Europaweiter Engpass
Ab 26. Mai 2020 gilt die neue EU-Medizinprodukteverordnung (MDR). Allerdings fehlen bisher die regulatorischen Rahmenbedingungen, die die Medizinproduktebranche braucht, um die neuen Vorgaben auch erfüllen zu können. In der EU sind von 57 bestehenden Stellen erst zwei Stellen nach der MDR neu benannt. Die Europäische Kommission geht davon aus, dass es nicht mehr als zwölf Benannte Stellen bis zum Ende des Jahres, fünf Monate vor Ablauf der Frist, geben wird. Daraus resultieren massive Probleme: Bei den bestehenden Benannten Stellen „duellieren“ sich die Anfragen österreichischer Klein- und Mittelunternehmen mit Vorlagen der großen, global agierenden, etablierten Medizinproduktehersteller Europas. Erfahrungsgemäß werden bei den benannten Stellen Bestandskunden den Neukunden vorgezogen bzw. werden Großkunden mit Medizinprodukten in niedrigen Risikoklassen den Kleinkunden mit Produkten höherer Klassen vorgezogen. Für die heimische Wirtschaft entstand hier ein Nadelöhr. Diese „Time to market“ ist aber insbesondere für Start-ups existentiell und bedeutsam.
QMD Services wird heimische Anlaufstelle
QMD Services, das im Dezember 2018, neu gegründete Tochter-Unternehmen von Quality Austria, will eine europäische Benannte Stelle nach den neuen Verordnungen (EU) 2017/745 für Medizinprodukte (MDR) und (EU) 2017/746 für In-vitro-Diagnostika (IVDR) werden. „Derzeit gibt es in Österreich keine heimische Benannte Stelle für eine Produktzulassung im Medizinproduktebereich. Wir möchten diesem Defizit entgegentreten und ein wichtiger Partner für die heimische Wirtschaft sein“, sagt Anni Koubek, Geschäftsführerin der QMD Services. Die Zahlen unterstreichen die Notwendigkeit. Von den mehr als 500.000 derzeit in Europa vertriebenen Medizinprodukten werden voraussichtlich etwa 314.000 die Dienste von Benannten Stellen für die Neuzertifizierung im Rahmen der neuen Verordnung in Anspruch nehmen müssen. Damit ergibt sich auch für die neue benannte Stelle in Österreich ein enormes Marktpotenzial.

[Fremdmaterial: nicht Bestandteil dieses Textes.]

/-! ## 3. Globally: `−|log(Θ)| ≤ −|log(Θ)|♮ ≤ −|log(Θ)| + E` at the print-normalised sharp setting -/

include ht0 ht1 in
open scoped Classical in
/-- **`−|log(Θ)| ≤ −|log(Θ)|♮ ≤ −|log(Θ)| + E` at the PRINT-NORMALISED sharp setting of record, NO `hst`/`hbad`**, with
`E = processionNormalized (i ↦ Σ_{p ∣ 2·disc(F)} (log(p⁴·R_{p,i}²·ρ_{p,i}/r_{p,i}²) − μ^log(^{n,∘}𝒰_{i+1,p})))` for any radii
`r`, `R` of the log-shell lattices and bounds `ρ` of the Θ-idele norms at the packets above `2·disc(F)` (the
[IUTchIV] Thm. 1.10 Step (v) container excess; elsewhere the local Θ-volumes agree).
[claim: Mochizuki2012, status: disputed] [cite: Mochizuki2012, IUTchIV Thm 1.10 proof Step (v) pp. 27–29]
[cite: DupuyHilado2025, §3.6, §4.10] -/
theorem hullGlued_negLogTheta_window_settingPrVolSharp (r R ρ : Nat.Primes → Fin (thetaIndex X).lstar → ℝ)
    (hr : ∀ pp i, 0 < r pp i) (hR : ∀ pp i, 0 < R pp i) (hρ : ∀ pp i, 0 < ρ pp i)
    (hball : ∀ (pp : Nat.Primes) (i : Fin (thetaIndex X).lstar), haveI : Fact (pp : ℕ).Prime := ⟨pp.2⟩
      ∀ z : (∀ s : (presAt X hlog pp).factorIdx (labelSucc i), (presAt X hlog pp).factorField (labelSucc i) s),
        (∀ s, ‖z s‖ < r pp i) → z ∈ (presAt X hlog pp).latticeF (labelSucc i) 1)
    (hbdd : ∀ (pp : Nat.Primes) (i : Fin (thetaIndex X).lstar), haveI : Fact (pp : ℕ).Prime := ⟨pp.2⟩
      ∀ z ∈ (presAt X hlog pp).latticeF (labelSucc i) 1, ∀ s, ‖z s‖ ≤ R pp i)
    (hΘ : ∀ (pp : Nat.Primes) (i : Fin (thetaIndex X).lstar) (x : (thetaIndex X).Fibre (.inr pp)),
      haveI : Fact (pp : ℕ).Prime := ⟨pp.2⟩; ‖t pp i x‖ ≤ ρ pp i) :
    (settingPrVolSharp X hlog M archPk archSub Ψ act Mmod region n lat sig split qData tq t htq0 htq1).negLogTheta ≤
      (settingPrVolSharp X hlog M archPk archSub Ψ act Mmod region n lat sig split qData tq t htq0
        htq1).hullGlued.negLogTheta ∧
    (settingPrVolSharp X hlog M archPk archSub Ψ act Mmod region n lat sig split qData tq t htq0
        htq1).hullGlued.negLogTheta ≤
      (settingPrVolSharp X hlog M archPk archSub Ψ act Mmod region n lat sig split qData tq t htq0 htq1).negLogTheta +
        ((processionNormalized fun i : Fin (thetaIndex X).lstar => ∑ᶠ vQ : (thetaIndex X).VQ,
          (match vQ with
            | .inl _ => (0 : ℝ)
            | .inr pp =>
                if (pp : ℕ) ∣ 2 * (NumberField.discr F).natAbs then
                  Real.log (((pp : ℕ) : ℝ) ^ 4 * R pp i ^ 2 * ρ pp i / r pp i ^ 2) -
                    ((settingPrVolSharp X hlog M archPk archSub Ψ act Mmod region n lat sig split qData tq t htq0
                      htq1).thetaLocal (labelSucc i) (.inr pp)).untopD 0
                else 0) : ℝ) : WithTop ℝ) := by
  set P := settingPrVolSharp X hlog M archPk archSub Ψ act Mmod region n lat sig split qData tq t htq0 htq1 with hP
  have H : BridgeHyps P :=
    bridgeHyps_settingPrVolSharp_of_ideles X hlog M archPk archSub Ψ act Mmod region n lat sig split qData t tq ht0 ht1
      htq0 htq1
  have hfin : P.ThetaFinite :=
    thetaFinite_settingPrVolSharp X hlog M archPk archSub Ψ act Mmod region n lat sig split qData t tq ht0 ht1 htq0 htq1
  have hfin' : P.hullGlued.ThetaFinite :=
    hullGlued_thetaFinite_settingPrVolSharp X hlog t tq M archPk archSub Ψ act Mmod region n lat sig split qData ht0 ht1
      htq0 htq1
  have hdef : ∀ (i : Fin (thetaIndex X).lstar) (vQ : (thetaIndex X).VQ), P.HullDefined (labelSucc i) vQ :=
    fun i vQ => hullDefined_of_finite H i vQ
  refine hullGlued_negLogTheta_window _ (fun i => ?_) (fun i vQ => ?_) H.mono hfin hfin'
  · -- finite support: inside the primes dividing `2·|disc(F)|`
    refine ((finite_primes_dvd_two_mul_discr (F := F)).image Sum.inr).subset fun vQ hvQ => ?_
    have hne := Function.mem_support.mp hvQ
    rcases vQ with u | pp
    · exact absurd rfl hne
    · by_cases hdvd : (pp : ℕ) ∣ 2 * (NumberField.discr F).natAbs
      · exact ⟨pp, hdvd, rfl⟩
      · exact absurd (if_neg hdvd) hne
  · -- the packet excesses
    rcases vQ with u | pp
    · rw [add_zero, hullGlued_thetaLocal_eq_settingPrVolSharp_of_not_dvd X hlog t tq M archPk archSub Ψ act Mmod
        region n lat sig split qData ht0 htq0 htq1 i (.inl u) (fun pp h => by cases h) (hdef i _)]
    · haveI : Fact (pp : ℕ).Prime := ⟨pp.2⟩
      by_cases hdvd : (pp : ℕ) ∣ 2 * (NumberField.discr F).natAbs
      · simp only [hdvd, if_true, add_sub_cancel]
        exact (hullGlued_thetaLocal_window_settingPrVolSharp X hlog t tq M archPk archSub Ψ act Mmod region n lat sig
          split qData ht0 ht1 htq0 htq1 pp i (hr pp i) (hR pp i) (hρ pp i) (hball pp i) (hbdd pp i) (hΘ pp i)).2.2
      · simp only [hdvd, if_false, add_zero]
        rw [hullGlued_thetaLocal_eq_settingPrVolSharp_of_not_dvd X hlog t tq M archPk archSub Ψ act Mmod region n lat
          sig split qData ht0 htq0 htq1 i (.inr pp) (fun pp' h => by cases h; exact hdvd) (hdef i _)]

Hintergrund: Benannte Stellen
Benannte Stellen (Notified Bodies - NB) sind staatlich autorisierte Zertifizierungsstellen, die Prüfungen bei Konformitätsbewertungen durchführen. NB bewerten die grundlegenden Anforderungen an die Produktbeschaffenheit von Medizinprodukten sowie die Einhaltung der vorgeschriebenen Konformitätsbewertungsverfahren. Nach der vom Hersteller abgegebenen Konformitätserklärung darf die CE-Kennzeichnung an das Produkt angebracht werden. Hersteller von Produkten können die Zertifizierungsstelle innerhalb der EU frei wählen.